De la même manière, quelles conséquences porte en germe le projet, déjà ancien, de jumelage du plan large avec les caméras aux 18 mètres, ou encore la mise en place de dispositifs de suivi automatique sur des petits sports collectifs comme le volley-ball ? Enfin, verra-t-on encore des cars et des intermittents sur les stades, quand ceux de la nouvelle génération se dotent de moyens intégrés pour la production des images et le transfert des données par fibre noire et connexion IP, avec une main-d’œuvre employée à des postes de permanents ?

Un régime dérogatoire pour le Tour de France

Avec les Jeux olympiques, le Tour de France est l’autre événement pour lequel, chaque année, France Télévisions, après acceptation du comité d’entreprise et du CHSCT interne, demande une dérogation à l’Inspection du travail.

« Nous appliquons strictement la journée de repos hebdomadaire pour tous, y compris les commentateurs, plaide Francis Cloiseau.
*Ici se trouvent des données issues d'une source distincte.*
set_option maxHeartbeats 400000 in
open scoped Classical in
/-- **(F12) HEAD 3 IN THE TRACE FRAME (ED.-2 shape: the value labels carry the level-preserving congruence `ψ`).**  In the frame of ★ `…_of_split_of_values'` (non-split unramified
`w ∣ v` of good reduction for `H′`, `μ` unramified at `w` under the N7 μ-guard, split eigen-data `α ≠ γ` of `χ_{g,w}` with `ord_w(α − u_w) = N₁`, `ord_w(γ − u_w) = N₂`), given the
2-FREE scalars `b + σb = 1`, `π` (`σ`-fixed non-norm, `ππ′ = 1`), `σε·ε = −1` (★ `exists_traceFrame_scalars_of_nonsplit'`) and an eigenframe `g P₂ = P₂ diag(a, d)` of `g` over
`E_v` (norm-one `a ≠ d` off `u`), and FOUR VALUES `X₁ … X₄` attached to the trace literals `t₁^{(b)}(a,u,d)`, `t_π^{(b)}(a,u,d)`, `t_π^{(b)}(a,d,u)`, `t_π^{(b)}(u,a,d)` (★ p851724
(T3)(T5)) through ANY level-preserving congruence `(Tl, ψ)` («`Φ(⟦t⟧, f) = Xᵢ` whenever `ψ t` IS the `i`-th literal»), one has
`∑ᶠ c, Δ‴_v(γ_H, out c)·Φ(c, f) = (−q_v)^{−(N₁+N₂)}·(X₁ + X₂ − X₃ − X₄)` for every `f` and every orbital-measure family `mG`.  PROOF = ★ (P3c)
`exists_four_matched_trace_representatives` ∘ ★ p851771 `finKappaAt_trace_representatives_eq` (`κ = (+,+,−,−)`, Grams by ★ p851790) ∘ ★ HEAD 1
`finsum_delta_mul_classOrbitalIntegral_eq_of_four_classes_of_values` ∘ ★ `log_valued_eval_finCharpolyTwo_apply_eq_neg_add`.  Twin of ★ `…_of_split_of_values'` with
`h2e hx hy` ELIMINATED. [cite: Flicker1998UnitaryFL, Prop. 3 p. 78; §6 p. 95] [cite: Rogawski1990, §4.3 (4.3.1)–(4.3.2) p. 43; §4.9 Prop. 4.9.1 (b) p. 55] -/
theorem finsum_finExplicitDelta_mul_classOrbitalIntegral_eq_of_split_of_values_trace'
    (hH' : (H'.map (IsCMField.complexConj L))ᵀ = H') (w : PlacesOver L v)
    (hw : IsCMField.complexConj L • w.1 = w.1) (hv : Algebra.IsUnramifiedIn (𝓞 L) v.asIdeal)
    (hH'w : IsUnit (placeForm H' w.1)) (hH'i : hH'w.unit ∈ glInt 3 (w.1.adicCompletion L))
    (μ : HeckeCharacter L) (hμ : μ.IsUnramifiedAt w.1)
    [∀ γ : ((cmDatum L 3 H').Local v), MeasurableSpace (((cmDatum L 3 H').Local v) ⧸ Subgroup.centralizer ({γ} : Set ((cmDatum L 3 H').Local v)))]
    (hl : ∀ (v : HeightOneSpectrum (𝓞 ↥(maximalRealSubfield L)))
      (a : (cmDatum L 2 (Matrix.of fun i j : Fin 2 => if i.val + j.val + 1 = 2 then (1 : L) else 0)).Local v ×
      (cmDatum L 1 (Matrix.of fun i j : Fin 1 => if i.val + j.val + 1 = 1 then (1 : L) else 0)).Local v)
      (b : (cmDatum L 3 H').Local v)
      (x : (cmDatum L 2 (Matrix.of fun i j : Fin 2 => if i.val + j.val + 1 = 2 then (1 : L) else 0)).Local v ×
      (cmDatum L 1 (Matrix.of fun i j : Fin 1 => if i.val + j.val + 1 = 1 then (1 : L) else 0)).Local v),
      finExplicitDelta L v H' (x * a * x⁻¹) μ b = finExplicitDelta L v H' a μ b)
    (hr : ∀ (v : HeightOneSpectrum (𝓞 ↥(maximalRealSubfield L)))
      (a : (cmDatum L 2 (Matrix.of fun i j : Fin 2 => if i.val + j.val + 1 = 2 then (1 : L) else 0)).Local v ×
      (cmDatum L 1 (Matrix.of fun i j : Fin 1 => if i.val + j.val + 1 = 1 then (1 : L) else 0)).Local v)
      (b y : (cmDatum L 3 H').Local v),
      finExplicitDelta L v H' a μ (y * b * y⁻¹) = finExplicitDelta L v H' a μ b)
    (hH'u : IsUnit H')
    (hμω : ∀ x : ideleGroup ↥(maximalRealSubfield L), μ (AdeleRing.ideleBaseChange ↥(maximalRealSubfield L) L x) = quadraticHeckeCharCM L x)
    {γH : ((cmDatum L 2 (Matrix.of fun i j : Fin 2 => if i.val + j.val + 1 = 2 then (1 : L) else 0)).Local v ×
      (cmDatum L 1 (Matrix.of fun i j : Fin 1 => if i.val + j.val + 1 = 1 then (1 : L) else 0)).Local v)}
    -- the split eigen-data of `stub_splitExponents`
    (α γ : w.1.adicCompletion L) (N₁ N₂ : ℕ)
    (hα : ((((γH.1.val : GL (Fin 2) (LocalRing L v)) : Matrix (Fin 2) (Fin 2) (LocalRing L v)).charpoly).map
        (Pi.evalRingHom (fun w' : PlacesOver L v => w'.1.adicCompletion L) w)).IsRoot α)
    (hγ : ((((γH.1.val : GL (Fin 2) (LocalRing L v)) : Matrix (Fin 2) (Fin 2) (LocalRing L v)).charpoly).map
        (Pi.evalRingHom (fun w' : PlacesOver L v => w'.1.adicCompletion L) w)).IsRoot γ)
    (hαγ : α ≠ γ)
    (hN₁ : Valued.v (α - finGammaTwo L v γH w) = WithZero.exp (-(N₁ : ℤ)))
    (hN₂ : Valued.v (γ - finGammaTwo L v γH w) = WithZero.exp (-(N₂ : ℤ)))
    -- the 2-free scalars of the trace frame (★ `exists_traceFrame_scalars_of_nonsplit'`) and an eigenframe of `g` over `E_v` (★ (E1))
    {b ε π π' a d : LocalRing L v} (hb : b + conjLocal L (IsCMField.complexConj L) v b = 1) (hσπ : conjLocal L (IsCMField.complexConj L) v π = π) (hππ : π * π' = 1)
    (hπN : ∀ z : LocalRing L v, conjLocal L (IsCMField.complexConj L) v z * z ≠ π)
    (hε : conjLocal L (IsCMField.complexConj L) v ε * ε = -1)
    (ha1 : conjLocal L (IsCMField.complexConj L) v a * a = 1) (hd1 : conjLocal L (IsCMField.complexConj L) v d * d = 1)
    {P₂ : GL (Fin 2) (LocalRing L v)} (hP₂ : (γH.1.val.val : Matrix (Fin 2) (Fin 2) (LocalRing L v)) * P₂.val = P₂.val * diagonal ![a, d])
    (had : a ≠ d) (hab : a ≠ finGammaTwo L v γH) (hbd : finGammaTwo L v γH ≠ d)
    -- the test function, the family, and the four VALUES labelled by the trace literals
    (mG : OrbitalMeasureFamily ((cmDatum L 3 H').Local v)) (f : (cmDatum L 3 H').Local v → ℂ) {X₁ X₂ X₃ X₄ : ℂ}
    (hΦ₁ : ∀ (Tl : GL (Fin 3) (LocalRing L v)) (ψ : ↥(UnitaryGroup.«local» L (IsCMField.complexConj L) 3 H' v) ≃ₜ*
        ↥(UnitaryGroup.«local» L (IsCMField.complexConj L) 3 (Matrix.of fun i j : Fin 3 => if i.val + j.val + 1 = 3 then (1 : L) else 0) v))
      (t : (cmDatum L 3 H').Local v),
      formCongr (conjLocal L (IsCMField.complexConj L) v) Tl (Matrix.of fun i j : Fin 3 => if i.val + j.val + 1 = 3 then (1 : LocalRing L v) else 0) =
          (adelicForm L 3 H').map (adeleToLocal L v) →
      (∀ g, (ψ g).val = Tl * g.val * Tl⁻¹) →
      (∀ g, g ∈ cmLocalIntegralLevel L 3 H' v ↔
        ψ g ∈ cmLocalIntegralLevel L 3 (Matrix.of fun i j : Fin 3 => if i.val + j.val + 1 = 3 then (1 : L) else 0) v) →
      (ψ t).val.val =
          !![a * conjLocal L (IsCMField.complexConj L) v b + d * b, 0, a - d; 0, finGammaTwo L v γH, 0; b * conjLocal L (IsCMField.complexConj L) v b * (a - d), 0, a * b + d * conjLocal L (IsCMField.complexConj L) v b] →
      classOrbitalIntegral mG f (ConjClasses.mk t) = X₁)
    (hΦ₂ : ∀ (Tl : GL (Fin 3) (LocalRing L v)) (ψ : ↥(UnitaryGroup.«local» L (IsCMField.complexConj L) 3 H' v) ≃ₜ*
        ↥(UnitaryGroup.«local» L (IsCMField.complexConj L) 3 (Matrix.of fun i j : Fin 3 => if i.val + j.val + 1 = 3 then (1 : L) else 0) v))
      (t : (cmDatum L 3 H').Local v),
      formCongr (conjLocal L (IsCMField.complexConj L) v) Tl (Matrix.of fun i j : Fin 3 => if i.val + j.val + 1 = 3 then (1 : LocalRing L v) else 0) =
          (adelicForm L 3 H').map (adeleToLocal L v) →
      (∀ g, (ψ g).val = Tl * g.val * Tl⁻¹) →
      (∀ g, g ∈ cmLocalIntegralLevel L 3 H' v ↔
        ψ g ∈ cmLocalIntegralLevel L 3 (Matrix.of fun i j : Fin 3 => if i.val + j.val + 1 = 3 then (1 : L) else 0) v) →
      (ψ t).val.val =
          !![a * conjLocal L (IsCMField.complexConj L) v b + d * b, 0, π * (a - d); 0, finGammaTwo L v γH, 0; π' * (b * conjLocal L (IsCMField.complexConj L) v b * (a - d)), 0, a * b + d * conjLocal L (IsCMField.complexConj L) v b] →
      classOrbitalIntegral mG f (ConjClasses.mk t) = X₂)
    (hΦ₃ : ∀ (Tl : GL (Fin 3) (LocalRing L v)) (ψ : ↥(UnitaryGroup.«local» L (IsCMField.complexConj L) 3 H' v) ≃ₜ*
        ↥(UnitaryGroup.«local» L (IsCMField.complexConj L) 3 (Matrix.of fun i j : Fin 3 => if i.val + j.val + 1 = 3 then (1 : L) else 0) v))
      (t : (cmDatum L 3 H').Local v),
      formCongr (conjLocal L (IsCMField.complexConj L) v) Tl (Matrix.of fun i j : Fin 3 => if i.val + j.val + 1 = 3 then (1 : LocalRing L v) else 0) =
          (adelicForm L 3 H').map (adeleToLocal L v) →
      (∀ g, (ψ g).val = Tl * g.val * Tl⁻¹) →
      (∀ g, g ∈ cmLocalIntegralLevel L 3 H' v ↔
        ψ g ∈ cmLocalIntegralLevel L 3 (Matrix.of fun i j : Fin 3 => if i.val + j.val + 1 = 3 then (1 : L) else 0) v) →
      (ψ t).val.val =
          !![a * conjLocal L (IsCMField.complexConj L) v b + finGammaTwo L v γH * b, 0, π * (a - finGammaTwo L v γH); 0, d, 0; π' * (b * conjLocal L (IsCMField.complexConj L) v b * (a - finGammaTwo L v γH)), 0, a * b + finGammaTwo L v γH * conjLocal L (IsCMField.complexConj L) v b] →
      classOrbitalIntegral mG f (ConjClasses.mk t) = X₃)
    (hΦ₄ : ∀ (Tl : GL (Fin 3) (LocalRing L v)) (ψ : ↥(UnitaryGroup.«local» L (IsCMField.complexConj L) 3 H' v) ≃ₜ*
        ↥(UnitaryGroup.«local» L (IsCMField.complexConj L) 3 (Matrix.of fun i j : Fin 3 => if i.val + j.val + 1 = 3 then (1 : L) else 0) v))
      (t : (cmDatum L 3 H').Local v),
      formCongr (conjLocal L (IsCMField.complexConj L) v) Tl (Matrix.of fun i j : Fin 3 => if i.val + j.val + 1 = 3 then (1 : LocalRing L v) else 0) =
          (adelicForm L 3 H').map (adeleToLocal L v) →
      (∀ g, (ψ g).val = Tl * g.val * Tl⁻¹) →
      (∀ g, g ∈ cmLocalIntegralLevel L 3 H' v ↔
        ψ g ∈ cmLocalIntegralLevel L 3 (Matrix.of fun i j : Fin 3 => if i.val + j.val + 1 = 3 then (1 : L) else 0) v) →
      (ψ t).val.val =
          !![finGammaTwo L v γH * conjLocal L (IsCMField.complexConj L) v b + d * b, 0, π * (finGammaTwo L v γH - d); 0, a, 0; π' * (b * conjLocal L (IsCMField.complexConj L) v b * (finGammaTwo L v γH - d)), 0, finGammaTwo L v γH * b + d * conjLocal L (IsCMField.complexConj L) v b] →
      classOrbitalIntegral mG f (ConjClasses.mk t) = X₄) :
    ∑ᶠ c : ConjClasses ((cmDatum L 3 H').Local v),
        (finExplicitCollection L H' μ hl hr v).Δ γH (Quotient.out c) * classOrbitalIntegral mG f c =
      (-((Ideal.absNorm v.asIdeal : ℂ))) ^ (-((N₁ : ℤ) + N₂)) * (X₁ + X₂ - X₃ - X₄) := by
  have hvs : Subsingleton (PlacesOver L v) :=
    PlacesOver.subsingleton_of_smul_eq (IsCMField.complexConj L) (IsCMField.complexConj_ne_one L) w hw
  have hσσ : ∀ x, conjLocal L (IsCMField.complexConj L) v (conjLocal L (IsCMField.complexConj L) v x) = x := by
    obtain ⟨ζ, hζ⟩ := not_forall.1 fun h0 => IsCMField.complexConj_ne_one L (AlgEquiv.ext h0)
    have hcδ : IsCMField.complexConj L (ζ - IsCMField.complexConj L ζ) = -(ζ - IsCMField.complexConj L ζ) := by
      rw [map_sub, IsCMField.complexConj_apply_apply, neg_sub]
    have hδ : ζ - IsCMField.complexConj L ζ ≠ 0 := fun h0 => hζ (by rw [sub_eq_zero] at h0; exact h0.symm)
    exact Liu2021.LemD1OfPlace.conjLocal_conjLocal_apply L v (IsCMField.complexConj L) hcδ hδ
  -- (1) the roots read in `LocalRing L v`-currency, `χ_g(u)` a unit, and the exponent `log |χ_g(u)|_w = −(N₁+N₂)`
  have hα' : ((finCharpolyTwo L v γH).map (Pi.evalRingHom (fun w' : PlacesOver L v => w'.1.adicCompletion L) w)).IsRoot α := hα
  have hγ' : ((finCharpolyTwo L v γH).map (Pi.evalRingHom (fun w' : PlacesOver L v => w'.1.adicCompletion L) w)).IsRoot γ := hγ
  have hαb : α ≠ finGammaTwo L v γH w := fun h0 => by
    rw [h0, sub_self, map_zero] at hN₁; exact WithZero.zero_ne_coe hN₁
  have hγb : γ ≠ finGammaTwo L v γH w := fun h0 => by
    rw [h0, sub_self, map_zero] at hN₂; exact WithZero.zero_ne_coe hN₂
  have hu : IsUnit ((finCharpolyTwo L v γH).eval (finGammaTwo L v γH)) := isUnit_eval_finCharpolyTwo_of_isRoot L v w γH hvs hα' hγ' hαγ hαb hγb
  have hlog := log_valued_eval_finCharpolyTwo_apply_eq_neg_add L v w γH hα' hγ' hαγ hN₁ hN₂
  -- (2) the local hermitian data of `H′`
  have hH'c : (H'.map (cmConjRingHom L))ᵀ = H' := by
    have e1 : H'.map (cmConjRingHom L) = H'.map (IsCMField.complexConj L) := by
      ext i j; simp [Matrix.map_apply, cmConjRingHom_apply]
    rw [e1]; exact hH'
  have hH := map_conjLocal_transpose_localForm L 3 H' v hH'c
  have hHd := isUnit_det_localForm L 3 H' v (Matrix.isUnit_iff_isUnit_det _ |>.1 hH'u).ne_zero
  -- (3) the four matched representatives in the trace frame (★ (P3c))
  obtain ⟨Tl, ψ, t₁, t₂, t₃, t₄, τ₁, τ₂, τ₃, τ₄, P, Q, dπ, g₃, g₄, hform, hψ, -, hlev, h₁, h₂, h₃, h₄, hP, hu', hu'1, hPQ, hQ,
    hψ₁, hψ₂, hψ₃, hψ₄, hτ₁, hτ₂c, hτ₃c, hτ₄c, hdπ, hg₃, hg₄, hτ₂, hτ₃, hτ₄, n12, n34⟩ :=
    exists_four_matched_trace_representatives L H' hH' w hw hv hH'w hH'i (γH := γH) hb hσπ hππ hπN hε ha1 hd1 hP₂ had hab hbd
  -- images: `Tl tᵢ Tl⁻¹ = (ψ tᵢ) = τᵢ`
  have himg : ∀ {t : (cmDatum L 3 H').Local v} {τ : ↥(UnitaryGroup.«local» L (IsCMField.complexConj L) 3
      (Matrix.of fun i j : Fin 3 => if i.val + j.val + 1 = 3 then (1 : L) else 0) v)}, ψ t = τ → Tl * t.val * Tl⁻¹ = τ.val := by
    intro t τ h
    rw [← hψ t, h]
  -- (4) the Grams of the conjugators' frames (★ p851790) and the signs (★ p851771)
  have hG₃ : twistGram (conjLocal L (IsCMField.complexConj L) v) (Matrix.of fun i j : Fin 3 => if i.val + j.val + 1 = 3 then (1 : LocalRing L v) else 0) (g₃.val * Q.val) = !![π, 0, 0; 0, -π, 0; 0, 0, -1] := by
    rw [hg₃, hQ, gThreeTrace_mul_traceFrame (conjLocal L (IsCMField.complexConj L) v) hb, twistGram_traceFrameThree (conjLocal L (IsCMField.complexConj L) v) hσσ hb hσπ hε]
  have hG₄ : twistGram (conjLocal L (IsCMField.complexConj L) v) (Matrix.of fun i j : Fin 3 => if i.val + j.val + 1 = 3 then (1 : LocalRing L v) else 0) (g₄.val * Q.val) = !![1, 0, 0; 0, π, 0; 0, 0, -π] := by
    rw [hg₄, hQ, gFourTrace_mul_traceFrame (conjLocal L (IsCMField.complexConj L) v) hb, twistGram_traceFrameFour (conjLocal L (IsCMField.complexConj L) v) hσσ hb hσπ]
  obtain ⟨hκ₁, hκ₂, hκ₃, hκ₄⟩ := finKappaAt_trace_representatives_eq L v H' γH w hw hu hH hHd hb hε hσπ hπN hform h₁ h₃ h₄ hP hu' hu'1 hPQ hQ
    hdπ hG₃ hG₄ (by rw [himg hψ₂, himg hψ₁, hτ₂c]) (by rw [himg hψ₃, himg hψ₁, hτ₃c]) (by rw [himg hψ₄, himg hψ₁, hτ₄c])
  -- (5) the values at the four classes
  have hX₁ : classOrbitalIntegral mG f (ConjClasses.mk t₁) = X₁ := hΦ₁ Tl ψ t₁ hform hψ hlev (by rw [hψ₁, hτ₁])
  have hX₂ : classOrbitalIntegral mG f (ConjClasses.mk t₂) = X₂ := hΦ₂ Tl ψ t₂ hform hψ hlev (by rw [hψ₂, hτ₂])
  have hX₃ : classOrbitalIntegral mG f (ConjClasses.mk t₃) = X₃ := hΦ₃ Tl ψ t₃ hform hψ hlev (by rw [hψ₃, hτ₃])
  have hX₄ : classOrbitalIntegral mG f (ConjClasses.mk t₄) = X₄ := hΦ₄ Tl ψ t₄ hform hψ hlev (by rw [hψ₄, hτ₄])
  -- (6) HEAD 1 and the exponent
  rw [finsum_delta_mul_classOrbitalIntegral_eq_of_four_classes_of_values L v H' γH w hw μ hμω hv hμ hl hr h₁ h₂ h₃ h₄ hu hH hHd hP hu' hu'1 n12 n34
    hκ₁ hκ₂ hκ₃ hκ₄ mG f hX₁ hX₂ hX₃ hX₄, hlog]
Se pose uniquement le problème de cette journée de repos, et seulement la première semaine du Tour, pour le réalisateur. Nous avons expliqué à l’Inspection du travail la spécificité de cette réalisation, rendant une rotation impossible sur une journée. Sur ce point, nous avons eu droit à des remarques, mais aucune action en justice n’a été engagée. » Contrairement à la rumeur.

D’autre part, les intermittents du Tour bénéficient d’un régime salarial spécifique avec une prime de 210 € versée à ceux présents sur l’intégralité de la course, et une indemnisation à 125 % des temps de transfert d’une étape à l’autre.

Quant aux notes de frais, le système est le même que pour les permanents (forfait au barème Urssaf ou frais de mission sur justificatifs plafonnés à quelque 25 € par repas, qui est la moyenne sur l’ensemble du Tour). En fait, pour la très grande majorité des personnels, dont 50 % environ d’intermittents, qui travaillent à la retransmission de l’événement, l’hébergement est directement pris en charge par France Télévisions.